The chart shows the remarkable recovery in risk sentiment  over the last quarter, almost the positive mirror image of the steep decline experienced during the last months of 2018. We highlight previous episodes of major risk aversion in recent history by way of comparison. It shows how the move in the regime map was as large as seen at the end of 2015 and the beginning of 2016.

The regime map also underlines that in weekly data, correlations have continued to be fairly high through the drawdown and the recovery that we have seen so far.  


Key takeaways

The correlation between asset classes calculated over a short term window (using a 40 day half-life) shows relatively low correlations between developed market fixed income, emerging debt and credit.
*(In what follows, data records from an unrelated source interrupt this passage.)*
import Mathlib
import Summits.NavierStokesRegularity.OSWSelfSimilar.TypeIIInnerLimitSwirlBound
import Literature.Analysis.FluidPDE.KNSSPoloidalAxisDecay
import HarnessLib
/-!
# The swirl bound survives the blow-up limit — LIFESPAN form (zone Z1 TEMPLATE §T1.4-I (I-2); part XII of the Z1
# dictionary; profile-refuter g4's record nit n3 on part XI, ns-blowup STATUS l.7151, landed in its USE form)

HONEST FRAMING (cell ns-blowup GROUP B «PROFILE SEARCH», zone Z1 «Type-II log-modulated DSS ansatz for axisymmetric
Navier–Stokes — the template IS the deliverable»; D-0035/D-0074). Part XI (`TypeIIInnerLimitSwirlBound`) proved that
every pointwise limit of an axis-centred rescaled family of a classical axisymmetric solution inherits the swirl bound
`‖Γ₀‖_∞` — but quantified the family over ONE closed slab `[0, T]` on which the solution is classical and bounded
(`abs_swirl_limit_le`). The (I-2) inner limit of the TEMPLATE is extracted along `tₙ ↑ T⋆`, the LIFESPAN, where no such
closed slab exists. This file states the same facts under K8's standing hypotheses on the half-open lifespan
`[0, T⋆)` — classical on `Ico 0 T⋆`, bounded on every sub-slab `[0, T′]`, `T′ < T⋆`, axisymmetric slices, `|Γ₀| ≤ M` —
using the tree's lifespan maximum principle `Literature.Analysis.FluidPDE.abs_swirl_le_of_classical_Ico` (the constant
`M` does not depend on the slab):

* `abs_swirl_le_of_tendsto_eventually` — closedness of the swirl bound under pointwise limits needs the family bound
  only for all LARGE `n` (`∀ᶠ n in atTop`);
* `abs_swirl_rescaled_le_of_lifespan` — every axis-centred rescaling `λ • v(t, x* + λ •)` of a slice `t ∈ [0, T⋆)`
  has `|swirl| ≤ M`;
* `abs_swirl_limit_le_of_lifespan` — hence every pointwise limit along times `tₙ ∈ [0, T⋆)` (eventually) has
  `|swirl W y| ≤ M`: the n3 repair of part XI's `abs_swirl_limit_le`;
* `eventually_mem_Ico_of_tendsto_zoom` — bookkeeping for the KNSS zoom: `tₙ → T⋆ > 0`, `λₙ → 0`, `tₙ < T⋆`, `s ≤ 0`
  ⇒ the zoomed times `tₙ + λₙ² s` lie in `[0, T⋆)` for all large `n`;
* `abs_swirl_zoomSlice_le_of_lifespan` / `abs_swirl_ancientLimit_le_of_lifespan` — the ancient-slice form: for every
  `s ≤ 0` the slice `W(s, ·)` of a pointwise limit of the KNSS zoom `λₙ • v(tₙ + λₙ² s, xₙ* + λₙ •)` obeys
  `|swirl (W s) y| ≤ M`;
* `exists_swirl_bound_ancientLimit_of_lifespan` — packaged in exactly the hypothesis shape
  `∃ C, ∀ s < 0, ∀ y, |swirl (W s) y| ≤ C` of the OPEN Liouville problem
  `Summit.NavierStokesRegularity.NavierStokesRegularity.AxisymmetricLiouvilleBoundedSwirl`.

**Nothing here asserts that a blow-up, a convergent zoom, a non-trivial inner object or a Liouville counterexample
exists**: IF a pointwise limit of the zoom exists, its swirl is bounded by `‖Γ₀‖_∞`. No number or word of the Z1 census
moves. «violates: n/a — dictionary»; bears_on LADDER-NS N5/Z1 → N1 linear core / N0⁻. Author: ns-blowup-profile-eng-1
g6, 2026-08-27 (repair proposed by ns-blowup-profile-refuter g4).
-/

open Real Filter Topology Set
open Literature.Analysis.FluidPDE

namespace Summit.NavierStokesRegularity.OSWSelfSimilar
namespace TypeIIModulationDictionary

/-- **The swirl bound is closed under pointwise limits (eventual form).** If `V_n(y) → W(y)` and
`|swirl V_n (y)| ≤ M` for all large `n`, then `|swirl W (y)| ≤ M`. [new here — dictionary] -/
theorem abs_swirl_le_of_tendsto_eventually {V : ℕ → EuclideanSpace ℝ (Fin 3) → EuclideanSpace ℝ (Fin 3)}
    {W : EuclideanSpace ℝ (Fin 3) → EuclideanSpace ℝ (Fin 3)} {M : ℝ} {y : EuclideanSpace ℝ (Fin 3)}
    (hlim : Tendsto (fun n => V n y) atTop (𝓝 (W y))) (hb : ∀ᶠ n in atTop, |swirl (V n) y| ≤ M) :
    |swirl W y| ≤ M := by
  have hcont : Continuous fun v : EuclideanSpace ℝ (Fin 3) => |y 0 * v 1 - y 1 * v 0| := by
    fun_prop
  have hconv : Tendsto (fun n => |swirl (V n) y|) atTop (𝓝 |swirl W y|) := by
    have h := (hcont.tendsto (W y)).comp hlim
    simpa [swirl, Function.comp_def] using h
  exact le_of_tendsto hconv hb

section Lifespan

variable {T ν M : ℝ} {v : ℝ → EuclideanSpace ℝ (Fin 3) → EuclideanSpace ℝ (Fin 3)}
  {q : ℝ → EuclideanSpace ℝ (Fin 3) → ℝ}

/-- **Every axis-centred rescaling of a slice of the lifespan obeys the swirl bound.** Let `ν > 0` and `(v, q)` be a
classical unforced Navier–Stokes solution on `[0, T⋆) × ℝ³` (`Ico 0 T`), bounded on every sub-slab `[0, T′]`, `T′ < T⋆`,
with axisymmetric slices and `|swirl (v 0)| ≤ M`. Then for every `t ∈ [0, T⋆)`, every centre `x*` on the axis and
every scale `λ`, `|swirl (λ • v(t, x* + λ •)) (y)| ≤ M` — part V's `abs_swirl_modulatedProfile_le` with the slab
hypotheses replaced by K8's standing lifespan hypotheses (`abs_swirl_le_of_classical_Ico`). [new here — dictionary] -/
theorem abs_swirl_rescaled_le_of_lifespan (hν : 0 < ν) (hcl : IsClassicalNSSolutionOn (Ico 0 T) ν 0 v q)
    (haxi : ∀ t ∈ Ico 0 T, IsAxisymmetric (v t)) (hbdd : ∀ T' < T, ∃ V₀ : ℝ, ∀ t ∈ Icc 0 T', ∀ x, ‖v t x‖ ≤ V₀)
    (hM : ∀ x, |swirl (v 0) x| ≤ M) {t : ℝ} (ht : t ∈ Ico 0 T) (lam : ℝ) {xc : EuclideanSpace ℝ (Fin 3)}
    (hxc0 : xc 0 = 0) (hxc1 : xc 1 = 0) (y : EuclideanSpace ℝ (Fin 3)) :
    |swirl (fun w => lam • v t (xc + lam • w)) y| ≤ M := by
  rw [swirl_smul_comp_axisAffine (v t) hxc0 hxc1 lam y]
  exact abs_swirl_le_of_classical_Ico hν hcl haxi hbdd hM t ht (xc + lam • y)

/-- **TEMPLATE (I-2), lifespan form (the n3 repair of part XI's `abs_swirl_limit_le`).** Under the hypotheses of
`abs_swirl_rescaled_le_of_lifespan`, if an axis-centred rescaled family `V_n(y) = λ_n • v(t_n, x*_n + λ_n • y)` with
times `t_n ∈ [0, T⋆)` for all large `n` converges pointwise at `y` to `W(y)`, then `|swirl W (y)| ≤ M`. The times may
accumulate at the lifespan `T⋆` — no closed slab of classical existence is required. [new here — dictionary] -/
theorem abs_swirl_limit_le_of_lifespan (hν : 0 < ν) (hcl : IsClassicalNSSolutionOn (Ico 0 T) ν 0 v q)
    (haxi : ∀ t ∈ Ico 0 T, IsAxisymmetric (v t)) (hbdd : ∀ T' < T, ∃ V₀ : ℝ, ∀ t ∈ Icc 0 T', ∀ x, ‖v t x‖ ≤ V₀)
    (hM : ∀ x, |swirl (v 0) x| ≤ M) {tn lamn : ℕ → ℝ} {xcn : ℕ → EuclideanSpace ℝ (Fin 3)}
    (htn : ∀ᶠ n in atTop, tn n ∈ Ico 0 T) (hxc : ∀ n, xcn n 0 = 0 ∧ xcn n 1 = 0)
    {W : EuclideanSpace ℝ (Fin 3) → EuclideanSpace ℝ (Fin 3)} {y : EuclideanSpace ℝ (Fin 3)}
    (hlim : Tendsto (fun n => lamn n • v (tn n) (xcn n + lamn n • y)) atTop (𝓝 (W y))) :
    |swirl W y| ≤ M := by
  refine abs_swirl_le_of_tendsto_eventually (V := fun n w => lamn n • v (tn n) (xcn n + lamn n • w)) hlim ?_
  filter_upwards [htn] with n hn
  exact abs_swirl_rescaled_le_of_lifespan hν hcl haxi hbdd hM hn (lamn n) (hxc n).1 (hxc n).2 y

/-- **Bookkeeping for the KNSS zoom.** If `tₙ → T⋆` with `0 < T⋆`, `tₙ < T⋆` for all `n`, `λₙ → 0` and `s ≤ 0`, then
the zoomed times `tₙ + λₙ² s` lie in `[0, T⋆)` for all large `n` (`tₙ + λₙ² s ≤ tₙ < T⋆`, and
`tₙ + λₙ² s → T⋆ > 0`). [new here — dictionary] -/
theorem eventually_mem_Ico_of_tendsto_zoom (hT : 0 < T) {tn lamn : ℕ → ℝ} (htT : Tendsto tn atTop (𝓝 T))
    (hlt : ∀ n, tn n < T) (hlam : Tendsto lamn atTop (𝓝 0)) {s : ℝ} (hs : s ≤ 0) :
    ∀ᶠ n in atTop, tn n + lamn n ^ 2 * s ∈ Ico 0 T := by
  have hconv : Tendsto (fun n => tn n + lamn n ^ 2 * s) atTop (𝓝 T) := by
    have h2 : Tendsto (fun n => lamn n ^ 2 * s) atTop (𝓝 (0 ^ 2 * s)) := (hlam.pow 2).mul_const s
    simpa using htT.add h2
  have hpos : ∀ᶠ n in atTop, 0 < tn n + lamn n ^ 2 * s := hconv.eventually (eventually_gt_nhds hT)
  filter_upwards [hpos] with n hn
  refine ⟨hn.le, ?_⟩
  have hdown : lamn n ^ 2 * s ≤ 0 := mul_nonpos_of_nonneg_of_nonpos (sq_nonneg _) hs
  linarith [hlt n]

/-- **Every slice of the KNSS zoom obeys the swirl bound, eventually.** Under the hypotheses of
`abs_swirl_rescaled_le_of_lifespan` with `0 < T⋆`, for a zoom along `tₙ → T⋆`, `tₙ < T⋆`, `λₙ → 0`, centres `xₙ*` on
the axis, and every `s ≤ 0`: for all large `n`, `|swirl (λₙ • v(tₙ + λₙ² s, xₙ* + λₙ •)) (y)| ≤ M` for every `y`.
[new here — dictionary] -/
theorem abs_swirl_zoomSlice_le_of_lifespan (hν : 0 < ν) (hT : 0 < T)
    (hcl : IsClassicalNSSolutionOn (Ico 0 T) ν 0 v q) (haxi : ∀ t ∈ Ico 0 T, IsAxisymmetric (v t))
    (hbdd : ∀ T' < T, ∃ V₀ : ℝ, ∀ t ∈ Icc 0 T', ∀ x, ‖v t x‖ ≤ V₀) (hM : ∀ x, |swirl (v 0) x| ≤ M)
    {tn lamn : ℕ → ℝ} {xcn : ℕ → EuclideanSpace ℝ (Fin 3)} (htT : Tendsto tn atTop (𝓝 T))
    (hlt : ∀ n, tn n < T) (hlam : Tendsto lamn atTop (𝓝 0)) (hxc : ∀ n, xcn n 0 = 0 ∧ xcn n 1 = 0)
    {s : ℝ} (hs : s ≤ 0) :
    ∀ᶠ n in atTop, ∀ y, |swirl (fun w => lamn n • v (tn n + lamn n ^ 2 * s) (xcn n + lamn n • w)) y| ≤ M := by
  filter_upwards [eventually_mem_Ico_of_tendsto_zoom hT htT hlt hlam hs] with n hn y
  exact abs_swirl_rescaled_le_of_lifespan hν hcl haxi hbdd hM hn (lamn n) (hxc n).1 (hxc n).2 y

/-- **TEMPLATE (I-2), ancient-slice form: the inner object of the KNSS zoom carries swirl at most `‖Γ₀‖_∞`.** Under
the hypotheses of `abs_swirl_zoomSlice_le_of_lifespan`, if for some `s ≤ 0` the zoomed slices
`y ↦ λₙ • v(tₙ + λₙ² s, xₙ* + λₙ • y)` converge pointwise to `W s`, then `|swirl (W s) y| ≤ M` for every `y`.
[new here — dictionary] -/
theorem abs_swirl_ancientLimit_le_of_lifespan (hν : 0 < ν) (hT : 0 < T)
    (hcl : IsClassicalNSSolutionOn (Ico 0 T) ν 0 v q) (haxi : ∀ t ∈ Ico 0 T, IsAxisymmetric (v t))
    (hbdd : ∀ T' < T, ∃ V₀ : ℝ, ∀ t ∈ Icc 0 T', ∀ x, ‖v t x‖ ≤ V₀) (hM : ∀ x, |swirl (v 0) x| ≤ M)
    {tn lamn : ℕ → ℝ} {xcn : ℕ → EuclideanSpace ℝ (Fin 3)} (htT : Tendsto tn atTop (𝓝 T))
    (hlt : ∀ n, tn n < T) (hlam : Tendsto lamn atTop (𝓝 0)) (hxc : ∀ n, xcn n 0 = 0 ∧ xcn n 1 = 0)
    {W : ℝ → EuclideanSpace ℝ (Fin 3) → EuclideanSpace ℝ (Fin 3)} {s : ℝ} (hs : s ≤ 0)
    (hlim : ∀ y, Tendsto (fun n => lamn n • v (tn n + lamn n ^ 2 * s) (xcn n + lamn n • y)) atTop (𝓝 (W s y)))
    (y : EuclideanSpace ℝ (Fin 3)) : |swirl (W s) y| ≤ M := by
  refine abs_swirl_le_of_tendsto_eventually
    (V := fun n w => lamn n • v (tn n + lamn n ^ 2 * s) (xcn n + lamn n • w)) (hlim y) ?_
  filter_upwards [abs_swirl_zoomSlice_le_of_lifespan hν hT hcl haxi hbdd hM htT hlt hlam hxc hs] with n hn
  exact hn y

/-- **The inner object lies in the bounded-swirl class of `AxisymmetricLiouvilleBoundedSwirl`.** Under the hypotheses
of `abs_swirl_zoomSlice_le_of_lifespan`, if the zoomed slices converge pointwise to `W s` for every `s < 0`, then
`∃ C, ∀ s < 0, ∀ y, |swirl (W s) y| ≤ C` (with `C = M = ‖Γ₀‖_∞`) — literally the swirl hypothesis of the OPEN Liouville
problem `Summit.NavierStokesRegularity.NavierStokesRegularity.AxisymmetricLiouvilleBoundedSwirl` for the ancient field
`W`. Nothing asserts that such a zoom converges or that `W` is non-trivial. [new here — dictionary] -/
theorem exists_swirl_bound_ancientLimit_of_lifespan (hν : 0 < ν) (hT : 0 < T)
    (hcl : IsClassicalNSSolutionOn (Ico 0 T) ν 0 v q) (haxi : ∀ t ∈ Ico 0 T, IsAxisymmetric (v t))
    (hbdd : ∀ T' < T, ∃ V₀ : ℝ, ∀ t ∈ Icc 0 T', ∀ x, ‖v t x‖ ≤ V₀) (hM : ∀ x, |swirl (v 0) x| ≤ M)
    {tn lamn : ℕ → ℝ} {xcn : ℕ → EuclideanSpace ℝ (Fin 3)} (htT : Tendsto tn atTop (𝓝 T))
    (hlt : ∀ n, tn n < T) (hlam : Tendsto lamn atTop (𝓝 0)) (hxc : ∀ n, xcn n 0 = 0 ∧ xcn n 1 = 0)
    {W : ℝ → EuclideanSpace ℝ (Fin 3) → EuclideanSpace ℝ (Fin 3)}
    (hlim : ∀ s < 0, ∀ y,
      Tendsto (fun n => lamn n • v (tn n + lamn n ^ 2 * s) (xcn n + lamn n • y)) atTop (𝓝 (W s y))) :
    ∃ C : ℝ, ∀ s < 0, ∀ y, |swirl (W s) y| ≤ C :=
  ⟨M, fun s hs y =>
    abs_swirl_ancientLimit_le_of_lifespan hν hT hcl haxi hbdd hM htT hlt hlam hxc hs.le (hlim s hs) y⟩

end Lifespan

end TypeIIModulationDictionary
end Summit.NavierStokesRegularity.OSWSelfSimilar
The percentile rank of the correlations – bottom half of the chart –  also indicates that the current correlation between government bonds and other asset classes has moved towards the lower end of the observed 5-year time series.


Key takeaways

At the end of March, the VIX and the MOVE had moved back below long-term medians. This is a significant reversal from the end of December 2018 when the VIX breached 35%, almost twice the average level of the VIX over the whole of 2018.

These sharp and sudden changes in the level of implied volatility in equity markets have been a stand-out feature of the market over the past few years.

 


Key takeaways

The commonality in characteristics that have dominated market leadership has increased steadily since 2017. In broad terms, our metrics imply persistent outperformance of low volatility, high quality stocks and, conversely, systematic underperformance of value stocks.

However, the extent to which these common characteristics can  explain the return of outperforming stocks is relatively low compared to periods in the past, which include the sharp rise in the price of oil in 2016 and the sharp fall in highly volatile stocks in 2011 and 2015.

 


Key takeaways

Valuation risk is by definition a slow moving measure given that we use cyclically adjusted earnings over ten years.

Based on that timeframe, equity multiples appear either in line or cheaper than their long-term medians.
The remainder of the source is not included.